Bacillus subtilis’E AİT SELÜLAZ GENİNİN KLONLANMASI VE REKOMBİNANT SENTEZİ

Abstract

Amaç: Selülaz enzimini Rekombinant olarak üretmek. Gereç ve Yöntem: Adnan Menderes Üniversitesi Rekombinant DNA ve Rekombinant Protein Araştırma uygulama Merkezi REDPROM laboratuvarının envanterinde bulunan 12 farklı Bacillus subtilis izolatının gen kaynağı adayı olarak kullanıldı. Spesifik olarak hazırlanan Forward ve Reverse primerler ile PCR yöntemi ile klonlanan selülaz geni yine aynı laboratuvarın envanterinde bulunan Escherichia coli BL21 bakterisine kimyasal transformasyon yöntemi ile aktarıldı. Aktarılma sonrasında kompetent hücreler besiyerinde inkübe edildikten sonra plasmid izolasyonu ile pET30a+ plazmidi izole edildi ve restriksiyon enzimi ile kesilerek spesifik primerler ile PCR işlemine tabi tutuldu. Bu işlemden sonra agaroz jelde görüntüleme yapılarak doğrulanan insert DNA dizi analizi yapmak üzere sekansa gönderildi. DNA sekansı gen bankası ile karşılaştırılıp doğrulandıktan sonra protein üretimi sağlandı ve IMAC ile saflaştırılma işlemi gerçekleştirildi. Saflaştırılan protein SDS-PAGE yöntemi ile görüntülendi. En son işlem olarak, seçilen koloni %1 Kongo kırmızısı içeren Ksilan agar besiyerine ekilerek enzimatik aktivitesi teste tabi tutuldu.

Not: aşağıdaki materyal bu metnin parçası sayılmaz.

import Summits.QuantumFields.YangMills.Theorems.LangevinControlUVOSLegsAtWeakCouplingCDefs
import Literature.MathematicalPhysics.QuantumFieldTheory.MirrorRPHalfPlaneContinuation
import Literature.MathematicalPhysics.QuantumLattice.EuclideanAction
import Mathlib
import HarnessLib

/-!
# Route `F4SubCurvatureDoor`, crux ⟨stmt-QuantumFields-23125⟩ `RationalToGeneral` / parent ⟨23035⟩ `ShortRootRigidity`:
# LINE g16-A «GLOBAL REDUCTION», obligation C1 `JointAnalyticityOffMirrors` — part 1/2: mirror data and coordinate continuations

The route owner's files-only skeleton `HOME ym-idea-3/l16/GlobalReduction.lean` (planner `ym-idea-3` g16) reduces `ShortRootRigidity`
to `JointAnalyticityOffMirrors → GermToGlobal → GlobalShortRootRigidity`; `GermToGlobal` (C2) is the tree theorem
`F4SubCurvatureDoorGlobalReduction.germToGlobal` (p679234).  This file lands obligation C1 with the Prop SPELLED OUT (no new
definitions): a kernel `K : ℝ⁴ → ℝ` continuous off `0`, bounded outside the unit ball, invariant under the signed permutations
`W(B₄)` (`IsSignedPerm`) and reflection positive across `x₀ = 0` (point masses at positive times, `timeReflection`) is JOINTLY
REAL-ANALYTIC on the open orthants `{∀ i, xᵢ ≠ 0}` (`jointAnalyticityOffMirrors`).

Assembly of three tree theorems, as planned by the owner:
* §1–§2: `W(B₄)` contains the total inversion, every coordinate mirror `θ_k = ((ℝ ∙ e_k)ᗮ).reflection` and the swaps `(0 k)`
  (`LinearIsometryEquiv.piLpCongrLeft`), so `K` is even, `θ_k`-invariant and — transporting the `x₀`-positivity by the swap and using
  `isMirrorRPKernel_neg_arg_iff` — reflection positive for EVERY coordinate mirror in the tree's `IsMirrorRPKernel` form; continuity off
  `0` plus the bound outside the unit ball give the half-space bounds; hence `IsMirrorRPKernel.exists_halfPlane_continuation`
  (Osterwalder–Schrader / Bernstein–Widder, `MirrorRPHalfPlaneContinuation.lean`) continues every coordinate slice `t ↦ K(t e_k + v)`,
  `v ⊥ e_k`, holomorphically to `{Re t > 0}` with `‖F t‖ ≤ K((Re t) e_k)` (`coordinate_continuation`);
* §3: at `x` off the mirrors with margin `ℓ = ½ min |xᵢ|`, every coordinate slice through the cube of side `ℓ` is the trace of a function
  holomorphic on `ball 0 ℓ ⊂ ℂ` (`s ↦ F(x_k + s)`, resp. `F(−x_k − s)` by evenness), all bounded by the supremum `M` of `|K|` on the
  compact annulus `{ℓ ≤ ‖y‖ ≤ ‖x‖ + 4ℓ}`; Siciak's cross theorem `exists_holomorphic_extension_of_separately_local_fintype`
  (`CrossTheoremNStrips.lean`) gives one holomorphic `G` on a polydisc, and the chart lemma `analyticAt_of_holomorphic_chart_fintype`
  (basis `EuclideanSpace.basisFun`) gives `AnalyticAt ℝ K x`.

Mathlib + tree Literature only; THEOREMS ONLY; no `sorry`; standard axioms.  HONEST FRAMING: a support lemma toward the OPEN crux
23125 / 23035 (`--supports stmt-QuantumFields-23125`); obligation C3 `GlobalShortRootRigidity` (THE WALL) is untouched; no crux, rung
of LADDER-YM (`BalabanLadder.ROT`) or mass-gap statement is proved.  Width seat `ym-line-sfw-p2-w4` g19 (cell ym-idea-1, free hands).
[cite: GlimmJaffeQP1987, §6.1 Thm. 6.1.3] [cite: JarnickiPflug2011, Ch. 5]
-/

set_option autoImplicit false

noncomputable section

namespace Summit.QuantumFields.YangMills.Theorems.F4SubCurvatureDoorGlobalReduction

open scoped Topology InnerProductSpace
open Filter Set Metric
open Literature.MathematicalPhysics.QuantumLattice (timeReflection timeReflection_apply)
open Literature.MathematicalPhysics.QuantumFieldTheory (IsMirrorRPKernel isMirrorRPKernel_neg_arg_iff)
open Summit.QuantumFields.YangMills.Cruxes.OSLegsAtWeakCouplingC.Sketch (IsSignedPerm)

/-! ## §1 Coordinate mirrors, the total inversion and coordinate swaps are signed permutations -/

/-- The unit coordinate vectors have norm one. [folklore] -/
theorem norm_single_one (k : Fin 4) : ‖(EuclideanSpace.single k (1 : ℝ) : EuclideanSpace ℝ (Fin 4))‖ = 1 := by
  rw [PiLp.norm_single, norm_one]

/-- `⟪x, e_k⟫ = x_k`. [folklore] -/
theorem inner_single_one_right (x : EuclideanSpace ℝ (Fin 4)) (k : Fin 4) :
    ⟪x, EuclideanSpace.single k (1 : ℝ)⟫_ℝ = x k := by
  rw [EuclideanSpace.inner_single_right]; simp

/-- **The reflection in the coordinate mirror `x_k = 0`** (`((ℝ ∙ e_k)ᗮ).reflection`) flips the `k`-th coordinate.
[folklore] -/
theorem reflection_single_apply (k : Fin 4) (x : EuclideanSpace ℝ (Fin 4)) (i : Fin 4) :
    ((ℝ ∙ (EuclideanSpace.single k (1 : ℝ) : EuclideanSpace ℝ (Fin 4)))ᗮ.reflection x) i =
      if i = k then -x i else x i := by
  set e : EuclideanSpace ℝ (Fin 4) := EuclideanSpace.single k (1 : ℝ) with he
  have hdec : x = x k • e + (x - x k • e) := by abel
  have hperp : x - x k • e ∈ (ℝ ∙ e)ᗮ := by
    rw [Submodule.mem_orthogonal_singleton_iff_inner_right]
    rw [inner_sub_right, inner_smul_right, he, EuclideanSpace.inner_single_left, EuclideanSpace.inner_single_left]
    simp
  have h1 : (ℝ ∙ e)ᗮ.reflection e = -e := Submodule.reflection_orthogonalComplement_singleton_eq_neg e
  have h2 : (ℝ ∙ e)ᗮ.reflection (x - x k • e) = x - x k • e := Submodule.reflection_mem_subspace_eq_self hperp
  calc ((ℝ ∙ e)ᗮ.reflection x) i = ((ℝ ∙ e)ᗮ.reflection (x k • e + (x - x k • e))) i := by rw [← hdec]
    _ = (x k • (ℝ ∙ e)ᗮ.reflection e + (ℝ ∙ e)ᗮ.reflection (x - x k • e)) i := by rw [map_add, map_smul]
    _ = (x k • (-e) + (x - x k • e)) i := by rw [h1, h2]
    _ = if i = k then -x i else x i := by
      rw [he]
      by_cases hik : i = k
      · subst hik; simp
      · simp [hik]

/-- The coordinate mirror reflection is a signed permutation. [folklore] -/
theorem isSignedPerm_reflection_single (k : Fin 4) :
    IsSignedPerm ((ℝ ∙ (EuclideanSpace.single k (1 : ℝ) : EuclideanSpace ℝ (Fin 4)))ᗮ.reflection) := by
  intro i
  refine ⟨i, ?_⟩
  by_cases hik : i = k
  · right
    ext j
    rw [reflection_single_apply]
    by_cases hj : j = k
    · subst hj; subst hik; simp
    · simp [hj, hik]
  · left
    ext j
    rw [reflection_single_apply]
    by_cases hj : j = k
    · subst hj; simp [hik]
    · simp [hj]

/-- The total inversion `x ↦ −x` is a signed permutation. [folklore] -/
theorem isSignedPerm_neg : IsSignedPerm (LinearIsometryEquiv.neg ℝ : EuclideanSpace ℝ (Fin 4) ≃ₗᵢ[ℝ] EuclideanSpace ℝ (Fin 4)) :=
  fun i => ⟨i, Or.inr (by simp)⟩

/-- The coordinate swap `(0 k)` as a linear isometry: `(S x)_i = x_{(0 k) i}`. [folklore] -/
theorem swap_apply (k : Fin 4) (x : EuclideanSpace ℝ (Fin 4)) (i : Fin 4) :
    (LinearIsometryEquiv.piLpCongrLeft 2 ℝ ℝ (Equiv.swap (0 : Fin 4) k) x) i = x (Equiv.swap (0 : Fin 4) k i) := by
  rw [LinearIsometryEquiv.piLpCongrLeft_apply, Equiv.piCongrLeft'_apply, Equiv.symm_swap]

/-- The coordinate swap `(0 k)` is a signed permutation. [folklore] -/
theorem isSignedPerm_swap (k : Fin 4) : IsSignedPerm (LinearIsometryEquiv.piLpCongrLeft 2 ℝ ℝ (Equiv.swap (0 : Fin 4) k)) := by
  intro i
  refine ⟨Equiv.swap (0 : Fin 4) k i, Or.inl ?_⟩
  ext j
  rw [swap_apply, PiLp.single_apply, PiLp.single_apply]
  by_cases h : Equiv.swap (0 : Fin 4) k j = i
  · rw [if_pos h, if_pos]
    rw [← h, Equiv.swap_apply_self]
  · rw [if_neg h, if_neg]
    intro h'; apply h; rw [h', Equiv.swap_apply_self]

/-- **The swap `(0 k)` conjugates the time reflection into the `k`-th coordinate mirror**: `θ₀ (S x) = S (θ_k x)`. [folklore] -/
theorem timeReflection_swap (k : Fin 4) (x : EuclideanSpace ℝ (Fin 4)) :
    timeReflection 4 (LinearIsometryEquiv.piLpCongrLeft 2 ℝ ℝ (Equiv.swap (0 : Fin 4) k) x) =
      LinearIsometryEquiv.piLpCongrLeft 2 ℝ ℝ (Equiv.swap (0 : Fin 4) k)
        ((ℝ ∙ (EuclideanSpace.single k (1 : ℝ) : EuclideanSpace ℝ (Fin 4)))ᗮ.reflection x) := by
  ext j
  rw [timeReflection_apply, swap_apply, swap_apply, reflection_single_apply]
  by_cases hj : j = 0
  · subst hj; simp
  · rw [if_neg hj, if_neg]
    intro h
    apply hj
    have := congrArg (Equiv.swap (0 : Fin 4) k) h
    rwa [Equiv.swap_apply_self, Equiv.swap_apply_right] at this

/-- `θ₀ = ((ℝ ∙ e₀)ᗮ).reflection`. [folklore] -/
theorem timeReflection_eq_reflection_single (x : EuclideanSpace ℝ (Fin 4)) :
    timeReflection 4 x = ((ℝ ∙ (EuclideanSpace.single (0 : Fin 4) (1 : ℝ) : EuclideanSpace ℝ (Fin 4)))ᗮ.reflection x) := by
  ext j
  rw [timeReflection_apply, reflection_single_apply]

/-! ## §2 From the route's hypotheses to the mirror data of every coordinate hyperplane -/

section MirrorData

variable {K : EuclideanSpace ℝ (Fin 4) → ℝ}

/-- Signed-permutation invariance ⇒ evenness. [folklore] -/
theorem even_of_signedPerm
    (hB : ∀ R : EuclideanSpace ℝ (Fin 4) ≃ₗᵢ[ℝ] EuclideanSpace ℝ (Fin 4), IsSignedPerm R → ∀ x, K (R x) = K x)
    (x : EuclideanSpace ℝ (Fin 4)) : K (-x) = K x := by
  have h := hB (LinearIsometryEquiv.neg ℝ) isSignedPerm_neg x
  simpa using h

/-- Signed-permutation invariance ⇒ invariance under every coordinate mirror. [folklore] -/
theorem mirror_invariant_of_signedPerm
    (hB : ∀ R : EuclideanSpace ℝ (Fin 4) ≃ₗᵢ[ℝ] EuclideanSpace ℝ (Fin 4), IsSignedPerm R → ∀ x, K (R x) = K x)
    (k : Fin 4) (x : EuclideanSpace ℝ (Fin 4)) :
    K ((ℝ ∙ (EuclideanSpace.single k (1 : ℝ) : EuclideanSpace ℝ (Fin 4)))ᗮ.reflection x) = K x :=
  hB _ (isSignedPerm_reflection_single k) x

/-- **Reflection positivity across `x₀ = 0` + signed-permutation invariance ⇒ reflection positivity across every coordinate
mirror `x_k = 0`** (in the `IsMirrorRPKernel` form of the tree: transport by the swap `(0 k)`, then the printed-form
conversion `isMirrorRPKernel_neg_arg_iff` and evenness). [cite: GlimmJaffeQP1987, Def. 6.2.1] -/
theorem isMirrorRPKernel_single
    (hB : ∀ R : EuclideanSpace ℝ (Fin 4) ≃ₗᵢ[ℝ] EuclideanSpace ℝ (Fin 4), IsSignedPerm R → ∀ x, K (R x) = K x)
    (hRP : ∀ (m : ℕ) (x : Fin m → EuclideanSpace ℝ (Fin 4)) (c : Fin m → ℝ), (∀ i, 0 < x i 0) →
        0 ≤ ∑ i, ∑ j, c i * c j * K (timeReflection 4 (x i) - x j))
    (k : Fin 4) : IsMirrorRPKernel (EuclideanSpace.single k (1 : ℝ) : EuclideanSpace ℝ (Fin 4)) K := by
  have heven : (fun x => K (-x)) = K := funext (even_of_signedPerm hB)
  have h := (isMirrorRPKernel_neg_arg_iff (EuclideanSpace.single k (1 : ℝ) : EuclideanSpace ℝ (Fin 4)) K).2 ?_
  · rwa [heven] at h
  intro m p c hp
  -- transport the family by the swap `(0 k)`
  set S := LinearIsometryEquiv.piLpCongrLeft 2 ℝ ℝ (Equiv.swap (0 : Fin 4) k) with hS
  have hq : ∀ a, 0 < (S (p a)) 0 := by
    intro a
    rw [hS, swap_apply, Equiv.swap_apply_left, ← inner_single_one_right]
    exact hp a
  have h0 := hRP m (fun a => S (p a)) c hq
  refine h0.trans_eq (Finset.sum_congr rfl fun a _ => Finset.sum_congr rfl fun b _ => ?_)
  rw [hS, timeReflection_swap, ← map_sub, hB _ (isSignedPerm_swap k)]

/-- **Half-space bounds**: continuity off `0` and boundedness outside the unit ball bound `K` on every closed half-space
`{t₀ ≤ x_k}`, `t₀ > 0` (the part inside the unit ball is compact and misses `0`). [folklore] -/
theorem slab_bound (hK : ContinuousOn K {x | x ≠ 0}) (hbd : ∃ C : ℝ, ∀ x, 1 ≤ ‖x‖ → |K x| ≤ C) (k : Fin 4)
    (t₀ : ℝ) (ht₀ : 0 < t₀) :
    ∃ M : ℝ, ∀ x : EuclideanSpace ℝ (Fin 4),
      t₀ ≤ ⟪x, ‖(EuclideanSpace.single k (1 : ℝ) : EuclideanSpace ℝ (Fin 4))‖⁻¹ •
        (EuclideanSpace.single k (1 : ℝ) : EuclideanSpace ℝ (Fin 4))⟫_ℝ → |K x| ≤ M := by
  obtain ⟨C, hC⟩ := hbd
  set A : Set (EuclideanSpace ℝ (Fin 4)) := {x | t₀ ≤ x k} ∩ Metric.closedBall 0 1 with hA
  have hAc : IsCompact A :=
    (isCompact_closedBall (0 : EuclideanSpace ℝ (Fin 4)) 1).of_isClosed_subset
      ((isClosed_le continuous_const (PiLp.continuous_apply 2 (fun _ : Fin 4 => ℝ) k)).inter Metric.isClosed_closedBall)
      Set.inter_subset_right
  have hA0 : A ⊆ {x | x ≠ 0} := by
    intro x hx h0
    have h1 : t₀ ≤ x k := hx.1
    rw [h0] at h1
    simp at h1
    linarith
  obtain ⟨M₁, hM₁⟩ := hAc.exists_bound_of_continuousOn (hK.mono hA0)
  refine ⟨max M₁ C, fun x hx => ?_⟩
  rw [norm_single_one, inv_one, one_smul, inner_single_one_right] at hx
  by_cases h1 : ‖x‖ ≤ 1
  · have hxA : x ∈ A := ⟨hx, by rwa [Metric.mem_closedBall, dist_zero_right]⟩
    have := hM₁ x hxA
    rw [Real.norm_eq_abs] at this
    exact this.trans (le_max_left _ _)
  · exact (hC x (le_of_not_ge h1)).trans (le_max_right _ _)

/-- **The one-coordinate holomorphic continuation** (the tree's `IsMirrorRPKernel.exists_halfPlane_continuation` for the mirror
`x_k = 0`): for every `v ⊥ e_k`, `t ↦ K(t e_k + v)` (`t > 0`) is the trace of a function holomorphic on `{Re t > 0}` bounded by
`K((Re t) e_k)`. [cite: GlimmJaffeQP1987, §6.1 Thm. 6.1.3] -/
theorem coordinate_continuation (hK : ContinuousOn K {x | x ≠ 0}) (hbd : ∃ C : ℝ, ∀ x, 1 ≤ ‖x‖ → |K x| ≤ C)
    (hB : ∀ R : EuclideanSpace ℝ (Fin 4) ≃ₗᵢ[ℝ] EuclideanSpace ℝ (Fin 4), IsSignedPerm R → ∀ x, K (R x) = K x)
    (hRP : ∀ (m : ℕ) (x : Fin m → EuclideanSpace ℝ (Fin 4)) (c : Fin m → ℝ), (∀ i, 0 < x i 0) →
        0 ≤ ∑ i, ∑ j, c i * c j * K (timeReflection 4 (x i) - x j))
    (k : Fin 4) {v : EuclideanSpace ℝ (Fin 4)} (hv : v k = 0) :
    ∃ F : ℂ → ℂ, DifferentiableOn ℂ F {t : ℂ | 0 < t.re} ∧
      (∀ t : ℝ, 0 < t → F t = ((K (t • EuclideanSpace.single k (1 : ℝ) + v) : ℝ) : ℂ)) ∧
      (∀ t : ℂ, 0 < t.re → ‖F t‖ ≤ K (t.re • EuclideanSpace.single k (1 : ℝ))) := by
  have hn : (EuclideanSpace.single k (1 : ℝ) : EuclideanSpace ℝ (Fin 4)) ≠ 0 := by
    intro h; have := congrArg (fun x : EuclideanSpace ℝ (Fin 4) => x k) h; simp at this
  have hK' : ContinuousOn K ({0}ᶜ : Set (EuclideanSpace ℝ (Fin 4))) := by
    convert hK using 1
    ext y; simp
  have hvn : ⟪v, (EuclideanSpace.single k (1 : ℝ) : EuclideanSpace ℝ (Fin 4))⟫_ℝ = 0 := by
    rw [inner_single_one_right, hv]
  obtain ⟨F, hFd, hFr, hFb⟩ := IsMirrorRPKernel.exists_halfPlane_continuation hn hK' (even_of_signedPerm hB)
    (slab_bound hK hbd k) (mirror_invariant_of_signedPerm hB k) (isMirrorRPKernel_single hB hRP k) hvn
  refine ⟨F, hFd, fun t ht => ?_, fun t ht => ?_⟩
  · rw [hFr t ht, norm_single_one, inv_one, one_smul]
  · have := hFb t ht
    rwa [norm_single_one, inv_one, one_smul] at this

end MirrorData

end Summit.QuantumFields.YangMills.Theorems.F4SubCurvatureDoorGlobalReduction

end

Bulgular: Bacillus subtilis izolatlarından iki suşun selülaz genine sahip olduğu PCR yöntemi ile doğrulandı. Ardından transformasyonu gerçekleştirilen inser+pET30a(+) Rekombinant gen içeren transformant E. coli BL21 hücrelerinden DNA izolasyonu sonrası klonlama primerleri ile PCR yapılarak sekans dizisi gen bankası ile karşılaştırılıp doğrulandı. Proteinin saflaştırılması sonrasında SDS-PAGE yöntemi ile beklenen aralıkta bir sonuç alındı ve son olarak aktivite ölçümü gerçekleştirildi. Sonuç: Bu çalışma sonucunda Bacillus subtilis’e ait olan selülaz geni Rekombinant DNA teknolojisi kullanılarak E.coli BL21’e klonlandı. Bu sayede selülazın laboratuvar ortamında büyük ölçekte üretilmesi adına büyük bir adım atılmış oldu.